import Summits.BirchSwinnertonDyer.BirchSwinnertonDyer.Theses.GenusKolyvaginAtTwo
import Summits.BirchSwinnertonDyer.BirchSwinnertonDyer.Theorems.GenusKolyvaginAtTwoGenusDeepSupplyAtTwoNegDiscSelmerNecessity
import HarnessLib

/-!
# SKELETON LINE `narrow_plus_wide_cells` for item 23467 `GenusDeepSupplyAtTwoNegDisc` (route GenusKolyvaginAtTwo, ASIDE r2 — the WIDE supply on Δ < 0)

line-writer skeleton (linewriter-bsd-genuskolyattwo-1 g0); NOT leaf progress. The wide supply 23467 asks, for EVERY habitat curve (non-CM E/ℚ,
r_an = 0, ρ_{E,2^∞} onto, odd Tamagawa product, Δ < 0, an odd-Manin optimal parametrisation), a Heegner frame with a DEEP witness P(n) ∉ 2E(K[n])
and a Sel₂-minimal twin. Its NARROW twin 23491 `GenusDeepSupplyAtTwoNegDiscNarrow` is 23467 VERBATIM with the extra hypothesis `#Sel₂(E/ℚ) = 1 ∨ 4`
(the K₁/K₄ cells; glue 31527 reduces it to K1Neg ∧ K4Neg), and the landed KERNEL NECESSITY
`GenusExact.PlusDescent.natCard_selmerGroup_two_dvd_four_of_genusDeepSupplyAtTwoNegDisc` (p752199; Mazur–Rubin Cor. 3.4 (i) at the transposition
prime of d_K) shows 23467 FORCES `#Sel₂(E/ℚ) ∣ 4` on the whole habitat. So 23467 ⟺ 23491 ∧ (WIDE CELLS EMPTY), and this skeleton is exactly that:
* stub NARROW = item 23491 BY NAME;
* stub DVD4 [research — HEURISTICALLY FALSE as a theorem about all curves (BKLPR/Delaunay: dim Ш(E)[2] = 4 has positive density among rank-0
  curves and the habitat conditions are local/independent of it), TABULATED-EMPTY: pen bsd-idea-1 g22 kit j336982 — 858/858 Cremona habitat curves
  with Δ < 0 ∧ 16 ∣ Ш_an (N < 5·10⁵) have Sel₂-rank 2, control j337000: no S₃-image rank-0 curve with N < 5·10⁵ has dim Ш[2] ≥ 4]: `#Sel₂(E/ℚ) ∣ 4` on
  the habitat — by the necessity theorem this stub is IMPLIED BY 23467 itself, so it is the exact excess of WIDE over NARROW, not a planner's choice;
* stub NE2 [print]: `#Sel₂(E/ℚ) ≠ 2` on the habitat (r_an = 0 ⇒ E(ℚ) finite and Ш(E)[2^∞] finite — Kato / GZK; ρ̄_{E,2} onto ⇒ E(ℚ)[2] = 0 ⇒
  Sel₂(E) ≅ Ш(E)[2], of square order by Cassels–Tate).
Composition PROVED (a ∣ 4 ∧ a ≠ 2 ⇒ a = 1 ∨ a = 4, then NARROW). Census reading: 23467 is an ASIDE precisely because stub DVD4 is expected to be
false; its refutation target is ONE habitat curve with dim_𝔽₂ Ш(E)[2] = 4 (none below conductor 5·10⁵). Sorries ONLY inside `stub_*`; nothing
asserted; BSD is proved for no curve.
-/

set_option autoImplicit false
set_option linter.dupNamespace false

namespace Summit.BirchSwinnertonDyer.BirchSwinnertonDyer.Cruxes.GenusDeepSupplyAtTwoNegDisc.NarrowPlusWideCells

open Literature.NumberTheory.EllipticCurves Literature.NumberTheory.EllipticCurves.ModularForms
open Summit.BirchSwinnertonDyer.BirchSwinnertonDyer.Theses.GenusKolyvaginAtTwo
  (GenusDeepSupplyAtTwoNegDisc GenusDeepSupplyAtTwoNegDiscNarrow)

/-- [research · ITEM BY NAME = `GenusDeepSupplyAtTwoNegDiscNarrow` 23491] the supply on the K₁/K₄ cells (`#Sel₂(E) = 1 ∨ 4`); reduced by the
route's glue 31527 to K1Neg (31525) ∧ K4Neg (31526) modulo print (`GenusSupplyNarrow.PrimeFrame.genusDeepSupplyAtTwoNegDiscNarrow_of_items_of_selmerSplit_mixed`).
[cite: Kolyvagin1991MathAnn, Thm. 1] [cite: GrossLMS1991, §3] -/
theorem stub_narrow : GenusDeepSupplyAtTwoNegDiscNarrow := by
  sorry

/-- [research · HEURISTICALLY FALSE, tabulated-empty N < 5·10⁵ (kit j336982 / j337000)] WIDE CELLS EMPTY: on the habitat (non-CM, r_an = 0,
ρ_{E,2^∞} onto, odd Tamagawa product, Δ < 0, odd-Manin optimal parametrisation) `#Sel₂(E/ℚ) ∣ 4`. NECESSARY for 23467 by the landed
`natCard_selmerGroup_two_dvd_four_of_genusDeepSupplyAtTwoNegDisc` (Mazur–Rubin Cor. 3.4 (i)). Refutation target: a habitat curve with
dim Ш(E)[2] = 4. [cite: MazurRubin2010, Cor. 3.4 (i)] [cite: BhargavaKaneLenstraPoonenRains2015, §5 (heuristic)] -/
theorem stub_selmerCard_dvd_four_on_habitat :
    ∀ (W : WeierstrassCurve ℚ) [W.IsElliptic] [W.IsGloballyMinimal] [NeZero (W.conductorNorm ℤ)], ¬ W.HasCM → W.analyticRank = 0 →
      (∀ n : ℕ, 0 < n → W.HasSurjectiveModNGaloisRep ((2 : ℤ) ^ n)) → Odd W.tamagawaProduct → W.Δ < 0 →
      (∃ Dt : ModularParametrizationData W (W.conductorNorm ℤ), (∀ z ∈ Dt.L.lattice, ∃ w ∈ periodLattice Dt.f, z = (Dt.c : ℂ) * w) ∧ Odd Dt.c) →
      Nat.card (W.selmerGroup 2) ∣ 4 := by
  sorry

/-- [print] NO CELL OF ORDER TWO: on the habitat `#Sel₂(E/ℚ) ≠ 2` — `L(E,1) ≠ 0` (r_an = 0, entire continuation) ⇒ E(ℚ) and Ш(E)[2^∞] finite
(Kato, Astérisque 295 Cor. 14.3; or Gross–Zagier–Kolyvagin), ρ̄_{E,2} onto ⇒ E(ℚ)[2] = 0 ⇒ Sel₂(E/ℚ) ≅ Ш(E/ℚ)[2], whose order is a square
(Cassels 1962 IV, Thm. 1.2: the Cassels–Tate pairing on the finite group Ш[2^∞] is alternating and non-degenerate).
[cite: Kato2004Asterisque, Cor. 14.3 (p. 235)] [cite: Cassels1962ArithmeticIV, Thm. 1.2] -/
theorem stub_selmerCard_ne_two_on_habitat :
    ∀ (W : WeierstrassCurve ℚ) [W.IsElliptic] [W.IsGloballyMinimal] [NeZero (W.conductorNorm ℤ)], ¬ W.HasCM → W.analyticRank = 0 →
      (∀ n : ℕ, 0 < n → W.HasSurjectiveModNGaloisRep ((2 : ℤ) ^ n)) → Odd W.tamagawaProduct → W.Δ < 0 →
      (∃ Dt : ModularParametrizationData W (W.conductorNorm ℤ), (∀ z ∈ Dt.L.lattice, ∃ w ∈ periodLattice Dt.f, z = (Dt.c : ℂ) * w) ∧ Odd Dt.c) →
      Nat.card (W.selmerGroup 2) ≠ 2 := by
  sorry

/-- A divisor of `4` other than `2` is `1` or `4`. [folklore] -/
theorem eq_one_or_eq_four_of_dvd_four_of_ne_two {a : ℕ} (h4 : a ∣ 4) (h2 : a ≠ 2) : a = 1 ∨ a = 4 := by
  have h4' : a ∣ 2 ^ 2 := by simpa using h4
  obtain ⟨k, hk, rfl⟩ := (Nat.dvd_prime_pow Nat.prime_two).1 h4'
  interval_cases k <;> simp_all

/-- **Composition (kernel-checked): `GenusDeepSupplyAtTwoNegDisc`** (item 23467) BY NAME = NARROW (23491) on the cells `#Sel₂ = 1 ∨ 4`, which
exhaust the habitat by DVD4 (research, heuristically false) and NE2 (print). [cite: MazurRubin2010, Cor. 3.4 (i)] [cite: Cassels1962ArithmeticIV, Thm. 1.2] -/
theorem GenusDeepSupplyAtTwoNegDisc_of : GenusDeepSupplyAtTwoNegDisc := by
  intro W _ _ _ hcm hr0 hρ hT hΔ hopt
  exact stub_narrow W hcm hr0 hρ hT hΔ hopt
    (eq_one_or_eq_four_of_dvd_four_of_ne_two (stub_selmerCard_dvd_four_on_habitat W hcm hr0 hρ hT hΔ hopt)
      (stub_selmerCard_ne_two_on_habitat W hcm hr0 hρ hT hΔ hopt))

end Summit.BirchSwinnertonDyer.BirchSwinnertonDyer.Cruxes.GenusDeepSupplyAtTwoNegDisc.NarrowPlusWideCells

##############################

- Assignment -
Working from the material above, retype exactly the lines from the one with "line-writer skeleton (linewriter-bsd-genuskolyattwo-1" through the one with "the habitat (r_an", both included, and only those lines.

- Task result -
line-writer skeleton (linewriter-bsd-genuskolyattwo-1 g0); NOT leaf progress. The wide supply 23467 asks, for EVERY habitat curve (non-CM E/ℚ,
r_an = 0, ρ_{E,2^∞} onto, odd Tamagawa product, Δ < 0, an odd-Manin optimal parametrisation), a Heegner frame with a DEEP witness P(n) ∉ 2E(K[n])
and a Sel₂-minimal twin. Its NARROW twin 23491 `GenusDeepSupplyAtTwoNegDiscNarrow` is 23467 VERBATIM with the extra hypothesis `#Sel₂(E/ℚ) = 1 ∨ 4`
(the K₁/K₄ cells; glue 31527 reduces it to K1Neg ∧ K4Neg), and the landed KERNEL NECESSITY
`GenusExact.PlusDescent.natCard_selmerGroup_two_dvd_four_of_genusDeepSupplyAtTwoNegDisc` (p752199; Mazur–Rubin Cor. 3.4 (i) at the transposition
prime of d_K) shows 23467 FORCES `#Sel₂(E/ℚ) ∣ 4` on the whole habitat. So 23467 ⟺ 23491 ∧ (WIDE CELLS EMPTY), and this skeleton is exactly that:
* stub NARROW = item 23491 BY NAME;
* stub DVD4 [research — HEURISTICALLY FALSE as a theorem about all curves (BKLPR/Delaunay: dim Ш(E)[2] = 4 has positive density among rank-0
  curves and the habitat conditions are local/independent of it), TABULATED-EMPTY: pen bsd-idea-1 g22 kit j336982 — 858/858 Cremona habitat curves
  with Δ < 0 ∧ 16 ∣ Ш_an (N < 5·10⁵) have Sel₂-rank 2, control j337000: no S₃-image rank-0 curve with N < 5·10⁵ has dim Ш[2] ≥ 4]: `#Sel₂(E/ℚ) ∣ 4` on
  the habitat — by the necessity theorem this stub is IMPLIED BY 23467 itself, so it is the exact excess of WIDE over NARROW, not a planner's choice;
* stub NE2 [print]: `#Sel₂(E/ℚ) ≠ 2` on the habitat (r_an = 0 ⇒ E(ℚ) finite and Ш(E)[2^∞] finite — Kato / GZK; ρ̄_{E,2} onto ⇒ E(ℚ)[2] = 0 ⇒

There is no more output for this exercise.